Apply IG to transformer

In [4]:
import numpy as np
import pandas as pd
import matplotlib.pyplot as plt
import gzip
import json

import torch as th
import torch.nn.functional as F
from torch import nn
from torch import optim
from torch.nn import Embedding
from torch.utils.data import Dataset, DataLoader, random_split
from torch.nn.utils.rnn import pad_sequence, pack_padded_sequence, PackedSequence
from torchtext.vocab import vocab, Vocab, GloVe, build_vocab_from_iterator
from torchtext.data.utils import get_tokenizer
from torchmetrics import MeanSquaredError

import pytorch_lightning as pl
from pytorch_lightning import Trainer
from pytorch_lightning.loggers import TensorBoardLogger, WandbLogger

from typing import Callable, List, Tuple, Iterable, Dict, Type, Any
from functools import reduce
from collections import OrderedDict

from tqdm import tqdm

import optuna
from optuna.visualization import plot_parallel_coordinate, plot_contour
from optuna.importance import get_param_importances

import matplotlib
matplotlib.rcParams["figure.facecolor"] = "white"

import wandb
import inspect

from functools import lru_cache

from transformers import pipeline
from transformers import AutoTokenizer, AutoModelForSequenceClassification

import os

from captum.attr import LayerIntegratedGradients, IntegratedGradients

In [5]:
model_name = "cardiffnlp/twitter-roberta-base-sentiment"
tokenizer = AutoTokenizer.from_pretrained(model_name)
model = AutoModelForSequenceClassification.from_pretrained(model_name)
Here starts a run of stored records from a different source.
/-- **The primitive has derivative `1/λ` off the centre.** [folklore] -/
theorem hasDerivAt_shearPrim {D x : ℝ} (hD : 0 < D) (hx : x ≠ 0) : HasDerivAt (shearPrim D) (shearRecip D x) x := by
  have hmeas : StronglyMeasurableAtFilter (shearRecip D) (nhds x) MeasureTheory.volume :=
    (shearRecip_continuousOn hD).stronglyMeasurableAtFilter isOpen_ne x hx
  have hcont : ContinuousAt (shearRecip D) x := (shearRecip_continuousOn hD).continuousAt (isOpen_ne.mem_nhds hx)
  rcases lt_or_gt_of_ne hx with h | h
  · have hF : HasDerivAt (fun u => ∫ s in (-D)..u, shearRecip D s) (shearRecip D x) x :=
      intervalIntegral.integral_hasDerivAt_right (shearRecip_intervalIntegrable_neg hD (by linarith) h) hmeas hcont
    refine hF.congr_of_eventuallyEq ?_
    filter_upwards [Iio_mem_nhds h] with u hu using shearPrim_of_neg hu
  · have hF : HasDerivAt (fun u => ∫ s in D..u, shearRecip D s) (shearRecip D x) x :=
      intervalIntegral.integral_hasDerivAt_right (shearRecip_intervalIntegrable_pos hD hD h) hmeas hcont
    refine hF.congr_of_eventuallyEq ?_
    filter_upwards [Ioi_mem_nhds h] with u hu using shearPrim_of_pos hu

/-- **The primitive is smooth off the centre.** [folklore] -/
theorem shearPrim_contDiffOn {D : ℝ} (hD : 0 < D) : ContDiffOn ℝ ∞ (shearPrim D) {x | x ≠ 0} := by
  rw [contDiffOn_infty_iff_deriv_of_isOpen isOpen_ne]
  refine ⟨fun x hx => (hasDerivAt_shearPrim hD hx).differentiableAt.differentiableWithinAt, ?_⟩
  exact (shearRecip_contDiffOn hD).congr fun x hx => (hasDerivAt_shearPrim hD hx).deriv

/-- **On the core the primitive is a logarithm**: for `x, y` of the same sign in the core,
`P(y) - P(x) = -2D log(y/x)`. [folklore] -/
theorem shearPrim_sub_of_core {D x y : ℝ} (hD : 0 < D) (hx : |x| ≤ 3 * D / 4) (hy : |y| ≤ 3 * D / 4)
    (hxy : 0 < x * y) : shearPrim D y - shearPrim D x = -(2 * D) * Real.log (y / x) := by
  have hx0 : x ≠ 0 := by rintro rfl; simp at hxy
  have hy0 : y ≠ 0 := by rintro rfl; simp at hxy
  -- `0 ∉ [x, y]`
  have h0 : (0 : ℝ) ∉ Set.uIcc x y := by
    intro h
    rcases Set.mem_uIcc.mp h with ⟨h1, h2⟩ | ⟨h1, h2⟩
    · nlinarith
    · nlinarith
  -- the integrand is `-2D/s` on `[x, y]`, which lies in the core
  have hcong : ∫ s in x..y, shearRecip D s = ∫ s in x..y, -(2 * D) * s⁻¹ := by
    refine intervalIntegral.integral_congr fun s hs => ?_
    have hs' : |s| ≤ 3 * D / 4 := by
      rcases Set.mem_uIcc.mp hs with ⟨h1, h2⟩ | ⟨h1, h2⟩
      · rw [abs_le] at hx hy ⊢; constructor <;> linarith [hx.1, hy.2]
      · rw [abs_le] at hx hy ⊢; constructor <;> linarith [hy.1, hx.2]
    exact shearRecip_of_abs_le hD hs'
  have hsub : shearPrim D y - shearPrim D x = ∫ s in x..y, shearRecip D s := by
    rcases lt_or_gt_of_ne hx0 with h | h
    · exact shearPrim_sub_of_neg hD h (by nlinarith)
    · exact shearPrim_sub_of_pos hD h (by nlinarith)
  rw [hsub, hcong, intervalIntegral.integral_const_mul, integral_inv h0]

/-! ## The compensated transverse coordinate -/

/-- **The compensated transverse coordinate** `F(x, s)`: `-2D log(1 - s/(2D))` on the core
`|x| < D/2`, `P(x + λ(x) s) - P(x)` outside; the two agree on `D/4 ≤ |x| ≤ 3D/5`
(`compCoord_eq_prim`), so `F` is smooth on `|s| < D/2` and solves `(1 + λ' s) Fₛ - λ Fₓ = 1`
there. [folklore] -/
def compCoord (D x s : ℝ) : ℝ :=
  if |x| < D / 2 then -(2 * D) * Real.log (1 - s / (2 * D))
  else shearPrim D (x + shearProfile D x * s) - shearPrim D x

/-- The outer formula of the compensated coordinate. [folklore] -/
def compCoordOut (D : ℝ) (p : ℝ × ℝ) : ℝ := shearPrim D (p.1 + shearProfile D p.1 * p.2) - shearPrim D p.1

/-- The core formula of the compensated coordinate. [folklore] -/
def compCoordCore (D : ℝ) (p : ℝ × ℝ) : ℝ := -(2 * D) * Real.log (1 - p.2 / (2 * D))

/-- Unfolding on the core. [folklore] -/
theorem compCoord_of_core {D x s : ℝ} (hx : |x| < D / 2) : compCoord D x s = compCoordCore D (x, s) := if_pos hx

/-- Unfolding off the core. [folklore] -/
theorem compCoord_of_not_core {D x s : ℝ} (hx : ¬ |x| < D / 2) : compCoord D x s = compCoordOut D (x, s) := if_neg hx

/-- **The two formulas agree on the overlap**: for `D/4 ≤ |x| ≤ 3D/5` and `|s| ≤ D/2`,
`P(x + λ(x) s) - P(x) = -2D log(1 - s/(2D))` (the integral of `-2D/r` over `[x, x(1 - s/2D)]`).
[folklore] -/
theorem compCoordOut_eq_core {D x s : ℝ} (hD : 0 < D) (hx1 : D / 4 ≤ |x|) (hx2 : |x| ≤ 3 * D / 5)
    (hs : |s| ≤ D / 2) : compCoordOut D (x, s) = compCoordCore D (x, s) := by
  simp only [compCoordOut, compCoordCore]
  have hx0 : x ≠ 0 := by
    intro h; rw [h, abs_zero] at hx1; linarith
  have hlam : shearProfile D x = -(x / (2 * D)) := shearProfile_of_abs_le hD (by linarith)
  have hw : x + shearProfile D x * s = x * (1 - s / (2 * D)) := by rw [hlam]; field_simp; ring
  have hfac : 0 < 1 - s / (2 * D) := by
    rw [abs_le] at hs
    have : s / (2 * D) ≤ 1 / 4 := by rw [div_le_iff₀ (by positivity)]; linarith
    linarith
  have hfac' : 1 - s / (2 * D) ≤ 5 / 4 := by
    rw [abs_le] at hs
    have : -(1 / 4) ≤ s / (2 * D) := by rw [le_div_iff₀ (by positivity)]; linarith
    linarith
  rw [hw]
  have habs : |x * (1 - s / (2 * D))| ≤ 3 * D / 4 := by
    rw [abs_mul, abs_of_pos hfac]
    calc |x| * (1 - s / (2 * D)) ≤ 3 * D / 5 * (5 / 4) := by gcongr
      _ = 3 * D / 4 := by ring
  have hxx : 0 < x * (x * (1 - s / (2 * D))) := by
    rw [← mul_assoc]
    exact mul_pos (lt_of_le_of_ne (mul_self_nonneg x) (mul_self_ne_zero.mpr hx0).symm) hfac
  rw [shearPrim_sub_of_core hD (by linarith) habs hxx]
  congr 2
  field_simp

/-- On the overlap the compensated coordinate is given by the outer formula. [folklore] -/
theorem compCoord_eq_out {D x s : ℝ} (hD : 0 < D) (hx : D / 4 < |x|) (hs : |s| < D / 2) :
    compCoord D x s = compCoordOut D (x, s) := by
  by_cases h : |x| < D / 2
  · rw [compCoord_of_core h, ← compCoordOut_eq_core hD hx.le (by linarith) hs.le]
  · exact compCoord_of_not_core h

/-- **The coordinate vanishes on the graph**: `F(x, 0) = 0`. [folklore] -/
theorem compCoord_zero_right (D x : ℝ) : compCoord D x 0 = 0 := by
  by_cases h : |x| < D / 2
  · rw [compCoord_of_core h, compCoordCore]; simp
  · rw [compCoord_of_not_core h, compCoordOut]; simp

/-! ### Smoothness on the band `|s| < D/2` -/

/-- The domain of the compensated coordinate. [folklore] -/
def compDom (D : ℝ) : Set (ℝ × ℝ) := {p | |p.2| < D / 2}

/-- The domain is open. [folklore] -/
theorem isOpen_compDom (D : ℝ) : IsOpen (compDom D) :=
  isOpen_lt (continuous_abs.comp continuous_snd) continuous_const

/-- The core formula is smooth on `s < 2D`. [folklore] -/
theorem compCoordCore_contDiffAt {D : ℝ} (hD : 0 < D) {p : ℝ × ℝ} (hp : p.2 < 2 * D) {n : WithTop ℕ∞} :
    ContDiffAt ℝ n (compCoordCore D) p := by
  have h1 : ContDiffAt ℝ n (fun q : ℝ × ℝ => 1 - q.2 / (2 * D)) p :=
    (contDiffAt_const.sub (contDiffAt_snd.div_const _))
  have hpos : 1 - p.2 / (2 * D) ≠ 0 := by
    have : p.2 / (2 * D) < 1 := by rw [div_lt_one (by positivity)]; linarith
    linarith
  exact contDiffAt_const.mul (h1.log hpos)

/-- The outer formula is smooth where `x ≠ 0` and `x + λ(x) s ≠ 0`. [folklore] -/
theorem compCoordOut_contDiffAt {D : ℝ} (hD : 0 < D) {p : ℝ × ℝ} (h0 : p.1 ≠ 0)
    (hw : p.1 + shearProfile D p.1 * p.2 ≠ 0) {n : ℕ∞} : ContDiffAt ℝ n (compCoordOut D) p := by
  have hP : ∀ y : ℝ, y ≠ 0 → ContDiffAt ℝ n (shearPrim D) y := fun y hy =>
    ((shearPrim_contDiffOn hD).of_le (by exact_mod_cast le_top)).contDiffAt (isOpen_ne.mem_nhds hy)
  have hwf : ContDiffAt ℝ n (fun q : ℝ × ℝ => q.1 + shearProfile D q.1 * q.2) p :=
    contDiffAt_fst.add (((shearProfile_contDiff D).contDiffAt.comp p contDiffAt_fst).mul contDiffAt_snd)
  exact ((hP _ hw).comp p hwf).sub ((hP _ h0).comp p contDiffAt_fst)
Downloading:   0%|          | 0.00/747 [00:00<?, ?B/s]

Downloading:   0%|          | 0.00/878k [00:00<?, ?B/s]

Downloading:   0%|          | 0.00/446k [00:00<?, ?B/s]

Downloading:   0%|          | 0.00/150 [00:00<?, ?B/s]

Downloading:   0%|          | 0.00/476M [00:00<?, ?B/s]

In [74]:
def ig_forward(input_ids: th.Tensor) -> th.Tensor:
    return model(input_ids).logits

x = "This is really really really fantastic and amazing!"
input_ids = tokenizer(x, return_tensors="pt").input_ids
tk_x_without_specials = tokenizer.encode(x, add_special_tokens=False)
base_ids = tokenizer(
    tokenizer.pad_token * len(tk_x_without_specials), return_tensors="pt"
).input_ids

target = th.argmax(model(input_ids).logits)

In [75]:
ig = LayerIntegratedGradients(
    forward_func=ig_forward, 
    layer=model.roberta.embeddings
)

attrs = ig.attribute(input_ids, base_ids, target=target)

In [76]:
scores = attrs.sum(-1)
scores = (scores - scores.mean()) / scores.norm()

In [77]:
scores

tensor([[-0.2150,  0.0467,  0.0425, -0.1773, -0.1830, -0.1588,  0.1054, -0.0764,
          0.4409,  0.3371, -0.1619]], dtype=torch.float64)